● Data for this exercise:
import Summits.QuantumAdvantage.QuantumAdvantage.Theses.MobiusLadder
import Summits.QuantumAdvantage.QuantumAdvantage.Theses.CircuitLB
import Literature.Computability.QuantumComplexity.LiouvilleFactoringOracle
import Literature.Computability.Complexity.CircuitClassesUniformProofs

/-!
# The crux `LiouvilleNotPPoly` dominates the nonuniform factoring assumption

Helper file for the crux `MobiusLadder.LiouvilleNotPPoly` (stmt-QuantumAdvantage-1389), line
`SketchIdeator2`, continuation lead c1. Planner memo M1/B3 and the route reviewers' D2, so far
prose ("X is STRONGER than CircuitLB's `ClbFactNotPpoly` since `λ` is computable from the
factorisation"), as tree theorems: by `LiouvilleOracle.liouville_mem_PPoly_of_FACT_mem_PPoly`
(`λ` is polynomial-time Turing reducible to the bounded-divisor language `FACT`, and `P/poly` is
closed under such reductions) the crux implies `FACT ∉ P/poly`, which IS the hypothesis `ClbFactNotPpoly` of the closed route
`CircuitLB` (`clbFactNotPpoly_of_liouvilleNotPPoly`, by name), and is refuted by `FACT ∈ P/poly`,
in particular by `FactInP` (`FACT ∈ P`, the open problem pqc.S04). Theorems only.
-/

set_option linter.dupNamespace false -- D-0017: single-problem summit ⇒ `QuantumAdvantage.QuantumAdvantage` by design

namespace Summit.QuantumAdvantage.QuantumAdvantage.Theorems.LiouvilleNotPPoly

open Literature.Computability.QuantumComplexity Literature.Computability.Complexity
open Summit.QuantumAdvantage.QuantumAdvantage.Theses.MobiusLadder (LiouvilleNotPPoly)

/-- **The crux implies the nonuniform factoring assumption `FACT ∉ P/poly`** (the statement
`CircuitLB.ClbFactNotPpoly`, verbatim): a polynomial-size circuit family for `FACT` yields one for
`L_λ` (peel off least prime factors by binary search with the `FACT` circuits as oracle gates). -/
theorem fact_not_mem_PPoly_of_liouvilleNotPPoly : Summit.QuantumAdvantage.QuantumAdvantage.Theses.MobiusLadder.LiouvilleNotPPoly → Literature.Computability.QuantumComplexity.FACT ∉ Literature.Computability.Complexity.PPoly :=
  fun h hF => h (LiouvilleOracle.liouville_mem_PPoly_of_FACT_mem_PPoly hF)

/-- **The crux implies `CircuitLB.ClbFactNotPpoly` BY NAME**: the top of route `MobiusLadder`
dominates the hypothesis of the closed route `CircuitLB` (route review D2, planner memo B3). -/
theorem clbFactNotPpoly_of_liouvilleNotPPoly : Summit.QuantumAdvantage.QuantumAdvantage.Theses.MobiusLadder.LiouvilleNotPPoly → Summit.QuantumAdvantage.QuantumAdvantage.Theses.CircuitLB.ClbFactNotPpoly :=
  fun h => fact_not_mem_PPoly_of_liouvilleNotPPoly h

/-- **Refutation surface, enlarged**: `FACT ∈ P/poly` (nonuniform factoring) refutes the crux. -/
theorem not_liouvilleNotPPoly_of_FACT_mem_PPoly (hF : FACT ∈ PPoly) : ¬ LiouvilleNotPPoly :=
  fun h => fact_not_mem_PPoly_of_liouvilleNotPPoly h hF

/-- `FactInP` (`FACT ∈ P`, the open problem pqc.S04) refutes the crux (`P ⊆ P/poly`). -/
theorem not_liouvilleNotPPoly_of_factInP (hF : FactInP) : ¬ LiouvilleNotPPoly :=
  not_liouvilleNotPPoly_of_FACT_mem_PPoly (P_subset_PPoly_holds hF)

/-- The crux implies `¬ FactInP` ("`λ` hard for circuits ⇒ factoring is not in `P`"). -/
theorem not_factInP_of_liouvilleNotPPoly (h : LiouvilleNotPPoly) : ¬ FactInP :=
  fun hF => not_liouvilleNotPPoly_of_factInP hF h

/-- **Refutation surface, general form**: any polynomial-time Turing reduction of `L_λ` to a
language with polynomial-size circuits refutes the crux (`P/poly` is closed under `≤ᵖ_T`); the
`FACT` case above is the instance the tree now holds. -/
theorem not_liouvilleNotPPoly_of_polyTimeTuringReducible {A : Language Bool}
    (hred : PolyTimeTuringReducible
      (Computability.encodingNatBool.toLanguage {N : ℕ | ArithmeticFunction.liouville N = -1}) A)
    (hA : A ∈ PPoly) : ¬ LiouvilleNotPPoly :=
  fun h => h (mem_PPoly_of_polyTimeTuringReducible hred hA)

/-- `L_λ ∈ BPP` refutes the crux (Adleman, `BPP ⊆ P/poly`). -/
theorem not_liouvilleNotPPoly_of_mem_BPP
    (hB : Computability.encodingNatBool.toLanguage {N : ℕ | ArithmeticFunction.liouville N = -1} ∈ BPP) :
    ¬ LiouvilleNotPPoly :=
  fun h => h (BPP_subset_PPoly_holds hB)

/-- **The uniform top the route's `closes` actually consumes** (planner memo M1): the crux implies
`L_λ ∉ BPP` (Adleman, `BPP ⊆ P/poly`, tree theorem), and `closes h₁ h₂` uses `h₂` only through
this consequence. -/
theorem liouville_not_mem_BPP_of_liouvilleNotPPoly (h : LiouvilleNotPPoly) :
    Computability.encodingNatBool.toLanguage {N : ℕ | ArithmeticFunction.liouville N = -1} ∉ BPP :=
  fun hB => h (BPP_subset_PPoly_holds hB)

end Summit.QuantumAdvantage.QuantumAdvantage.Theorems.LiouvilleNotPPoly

* * *

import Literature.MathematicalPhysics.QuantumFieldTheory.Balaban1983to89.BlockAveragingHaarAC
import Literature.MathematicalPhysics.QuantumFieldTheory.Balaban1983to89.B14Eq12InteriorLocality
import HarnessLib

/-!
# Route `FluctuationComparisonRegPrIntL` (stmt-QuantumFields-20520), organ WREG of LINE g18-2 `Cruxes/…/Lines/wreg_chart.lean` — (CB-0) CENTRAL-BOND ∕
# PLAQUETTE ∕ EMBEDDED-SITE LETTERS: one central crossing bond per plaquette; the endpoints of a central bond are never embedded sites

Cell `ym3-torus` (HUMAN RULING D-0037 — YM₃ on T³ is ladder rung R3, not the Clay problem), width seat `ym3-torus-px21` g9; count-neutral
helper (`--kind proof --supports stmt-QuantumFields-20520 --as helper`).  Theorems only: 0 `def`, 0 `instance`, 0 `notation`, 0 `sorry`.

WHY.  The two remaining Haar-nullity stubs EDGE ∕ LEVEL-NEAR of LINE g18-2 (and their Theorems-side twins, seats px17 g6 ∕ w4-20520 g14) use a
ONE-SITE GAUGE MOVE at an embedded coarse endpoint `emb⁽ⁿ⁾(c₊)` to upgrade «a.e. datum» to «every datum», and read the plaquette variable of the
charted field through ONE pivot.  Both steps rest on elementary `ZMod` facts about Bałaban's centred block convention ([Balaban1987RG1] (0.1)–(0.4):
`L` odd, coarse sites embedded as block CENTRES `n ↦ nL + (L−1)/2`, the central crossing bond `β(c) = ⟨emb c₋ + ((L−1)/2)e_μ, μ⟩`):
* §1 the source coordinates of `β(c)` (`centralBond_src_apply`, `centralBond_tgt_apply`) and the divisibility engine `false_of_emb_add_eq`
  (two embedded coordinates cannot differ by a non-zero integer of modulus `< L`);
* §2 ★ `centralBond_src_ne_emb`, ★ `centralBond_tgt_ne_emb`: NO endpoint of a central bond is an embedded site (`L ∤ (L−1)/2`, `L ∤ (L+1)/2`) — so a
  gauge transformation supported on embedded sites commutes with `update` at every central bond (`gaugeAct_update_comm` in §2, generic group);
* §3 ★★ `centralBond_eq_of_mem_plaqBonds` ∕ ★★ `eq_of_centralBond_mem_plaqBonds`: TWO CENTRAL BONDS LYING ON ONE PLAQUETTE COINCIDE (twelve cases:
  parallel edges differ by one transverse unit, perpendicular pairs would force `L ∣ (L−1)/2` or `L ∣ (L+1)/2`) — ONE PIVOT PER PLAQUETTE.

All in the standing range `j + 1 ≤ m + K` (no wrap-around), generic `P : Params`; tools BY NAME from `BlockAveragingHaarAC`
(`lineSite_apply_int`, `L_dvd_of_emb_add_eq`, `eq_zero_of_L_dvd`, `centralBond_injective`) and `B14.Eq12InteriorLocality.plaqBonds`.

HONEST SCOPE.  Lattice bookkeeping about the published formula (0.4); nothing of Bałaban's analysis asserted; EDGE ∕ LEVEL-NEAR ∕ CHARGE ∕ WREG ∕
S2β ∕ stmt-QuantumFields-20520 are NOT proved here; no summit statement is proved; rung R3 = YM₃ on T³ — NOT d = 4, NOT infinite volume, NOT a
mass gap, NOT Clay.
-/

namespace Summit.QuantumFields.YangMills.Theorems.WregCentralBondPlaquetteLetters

...

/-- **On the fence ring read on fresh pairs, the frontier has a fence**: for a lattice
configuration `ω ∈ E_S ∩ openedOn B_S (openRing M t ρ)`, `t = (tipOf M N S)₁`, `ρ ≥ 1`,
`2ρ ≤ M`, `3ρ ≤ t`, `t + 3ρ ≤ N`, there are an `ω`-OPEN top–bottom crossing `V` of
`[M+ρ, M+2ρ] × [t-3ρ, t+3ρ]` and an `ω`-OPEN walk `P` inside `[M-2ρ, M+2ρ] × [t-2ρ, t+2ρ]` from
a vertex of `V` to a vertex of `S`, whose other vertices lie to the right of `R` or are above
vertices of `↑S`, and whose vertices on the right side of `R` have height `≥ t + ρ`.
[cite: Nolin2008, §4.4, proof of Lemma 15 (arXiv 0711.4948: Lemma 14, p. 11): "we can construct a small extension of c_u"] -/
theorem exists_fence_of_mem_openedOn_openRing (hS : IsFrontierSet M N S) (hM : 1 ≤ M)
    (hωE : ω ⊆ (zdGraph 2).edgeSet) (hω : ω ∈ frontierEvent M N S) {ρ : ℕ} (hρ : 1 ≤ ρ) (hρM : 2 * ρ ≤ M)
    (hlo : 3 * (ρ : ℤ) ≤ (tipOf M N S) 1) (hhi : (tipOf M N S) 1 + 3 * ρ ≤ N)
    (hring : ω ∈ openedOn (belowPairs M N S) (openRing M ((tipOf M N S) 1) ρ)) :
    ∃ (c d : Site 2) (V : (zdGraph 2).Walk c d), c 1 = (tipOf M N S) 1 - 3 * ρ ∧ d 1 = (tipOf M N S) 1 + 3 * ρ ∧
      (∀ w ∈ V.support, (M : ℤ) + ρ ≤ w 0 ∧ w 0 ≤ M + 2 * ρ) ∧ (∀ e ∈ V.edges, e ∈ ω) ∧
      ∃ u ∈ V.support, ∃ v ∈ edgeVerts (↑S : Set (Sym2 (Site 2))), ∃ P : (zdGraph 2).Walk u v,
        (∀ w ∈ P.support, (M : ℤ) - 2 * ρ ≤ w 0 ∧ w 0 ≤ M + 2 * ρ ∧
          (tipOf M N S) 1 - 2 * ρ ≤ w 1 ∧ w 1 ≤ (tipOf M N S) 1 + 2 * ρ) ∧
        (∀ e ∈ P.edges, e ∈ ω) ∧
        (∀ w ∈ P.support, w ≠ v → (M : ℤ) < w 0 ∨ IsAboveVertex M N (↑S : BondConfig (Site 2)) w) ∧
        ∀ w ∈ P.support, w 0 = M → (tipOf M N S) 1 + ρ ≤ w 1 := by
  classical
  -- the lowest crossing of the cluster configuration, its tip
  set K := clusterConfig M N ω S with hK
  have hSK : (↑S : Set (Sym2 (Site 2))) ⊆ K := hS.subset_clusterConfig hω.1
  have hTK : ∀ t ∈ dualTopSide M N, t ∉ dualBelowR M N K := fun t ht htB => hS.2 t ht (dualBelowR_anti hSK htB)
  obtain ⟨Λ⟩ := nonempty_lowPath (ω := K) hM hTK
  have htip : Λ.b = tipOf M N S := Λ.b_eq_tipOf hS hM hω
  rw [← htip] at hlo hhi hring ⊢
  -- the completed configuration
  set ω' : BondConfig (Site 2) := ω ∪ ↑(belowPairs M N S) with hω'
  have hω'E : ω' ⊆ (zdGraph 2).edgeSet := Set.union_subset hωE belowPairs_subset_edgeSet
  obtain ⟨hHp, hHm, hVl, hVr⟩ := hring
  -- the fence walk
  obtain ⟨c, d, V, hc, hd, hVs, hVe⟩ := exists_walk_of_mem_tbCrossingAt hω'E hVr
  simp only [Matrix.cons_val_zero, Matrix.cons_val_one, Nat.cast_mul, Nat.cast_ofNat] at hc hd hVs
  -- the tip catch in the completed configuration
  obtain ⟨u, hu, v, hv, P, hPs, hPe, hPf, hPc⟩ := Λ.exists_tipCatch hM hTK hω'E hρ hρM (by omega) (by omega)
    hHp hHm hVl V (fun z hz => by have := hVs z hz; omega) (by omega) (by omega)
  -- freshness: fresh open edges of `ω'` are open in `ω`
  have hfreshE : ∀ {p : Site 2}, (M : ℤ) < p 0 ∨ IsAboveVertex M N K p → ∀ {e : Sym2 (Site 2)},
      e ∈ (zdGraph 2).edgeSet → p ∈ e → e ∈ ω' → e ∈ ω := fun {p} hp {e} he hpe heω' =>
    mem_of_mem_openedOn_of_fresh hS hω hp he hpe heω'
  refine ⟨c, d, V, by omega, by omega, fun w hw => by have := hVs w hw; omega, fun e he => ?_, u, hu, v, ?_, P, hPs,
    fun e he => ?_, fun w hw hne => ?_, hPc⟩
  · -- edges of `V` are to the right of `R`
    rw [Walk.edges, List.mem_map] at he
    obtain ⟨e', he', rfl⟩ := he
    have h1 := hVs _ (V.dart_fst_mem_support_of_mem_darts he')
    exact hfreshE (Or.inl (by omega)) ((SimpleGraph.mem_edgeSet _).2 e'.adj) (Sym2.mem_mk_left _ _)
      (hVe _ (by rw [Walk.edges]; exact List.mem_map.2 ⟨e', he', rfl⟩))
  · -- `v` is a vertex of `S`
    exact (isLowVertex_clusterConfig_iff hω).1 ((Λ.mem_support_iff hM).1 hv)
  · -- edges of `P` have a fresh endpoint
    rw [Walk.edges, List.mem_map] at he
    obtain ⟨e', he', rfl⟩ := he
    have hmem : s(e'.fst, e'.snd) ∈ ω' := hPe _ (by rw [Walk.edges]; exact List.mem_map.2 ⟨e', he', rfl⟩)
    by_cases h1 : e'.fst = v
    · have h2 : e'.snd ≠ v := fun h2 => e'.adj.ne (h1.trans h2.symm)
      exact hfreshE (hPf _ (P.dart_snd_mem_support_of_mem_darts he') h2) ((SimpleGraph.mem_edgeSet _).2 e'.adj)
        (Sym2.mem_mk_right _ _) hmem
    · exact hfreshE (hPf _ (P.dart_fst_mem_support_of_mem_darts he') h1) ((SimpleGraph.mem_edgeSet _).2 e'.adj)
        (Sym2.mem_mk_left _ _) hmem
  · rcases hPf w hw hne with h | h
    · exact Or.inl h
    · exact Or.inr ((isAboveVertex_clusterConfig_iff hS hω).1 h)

● To do:
The lines above starting at the one that contains "ρ ≤ w 1 := by" and ending at the one that contains "-- the tip catch" must be transcribed exactly, and no other lines may appear.

● Written response:
        ∀ w ∈ P.support, w 0 = M → (tipOf M N S) 1 + ρ ≤ w 1 := by
  classical
  -- the lowest crossing of the cluster configuration, its tip
  set K := clusterConfig M N ω S with hK
  have hSK : (↑S : Set (Sym2 (Site 2))) ⊆ K := hS.subset_clusterConfig hω.1
  have hTK : ∀ t ∈ dualTopSide M N, t ∉ dualBelowR M N K := fun t ht htB => hS.2 t ht (dualBelowR_anti hSK htB)
  obtain ⟨Λ⟩ := nonempty_lowPath (ω := K) hM hTK
  have htip : Λ.b = tipOf M N S := Λ.b_eq_tipOf hS hM hω
  rw [← htip] at hlo hhi hring ⊢
  -- the completed configuration
  set ω' : BondConfig (Site 2) := ω ∪ ↑(belowPairs M N S) with hω'
  have hω'E : ω' ⊆ (zdGraph 2).edgeSet := Set.union_subset hωE belowPairs_subset_edgeSet
  obtain ⟨hHp, hHm, hVl, hVr⟩ := hring
  -- the fence walk
  obtain ⟨c, d, V, hc, hd, hVs, hVe⟩ := exists_walk_of_mem_tbCrossingAt hω'E hVr
  simp only [Matrix.cons_val_zero, Matrix.cons_val_one, Nat.cast_mul, Nat.cast_ofNat] at hc hd hVs
  -- the tip catch in the completed configuration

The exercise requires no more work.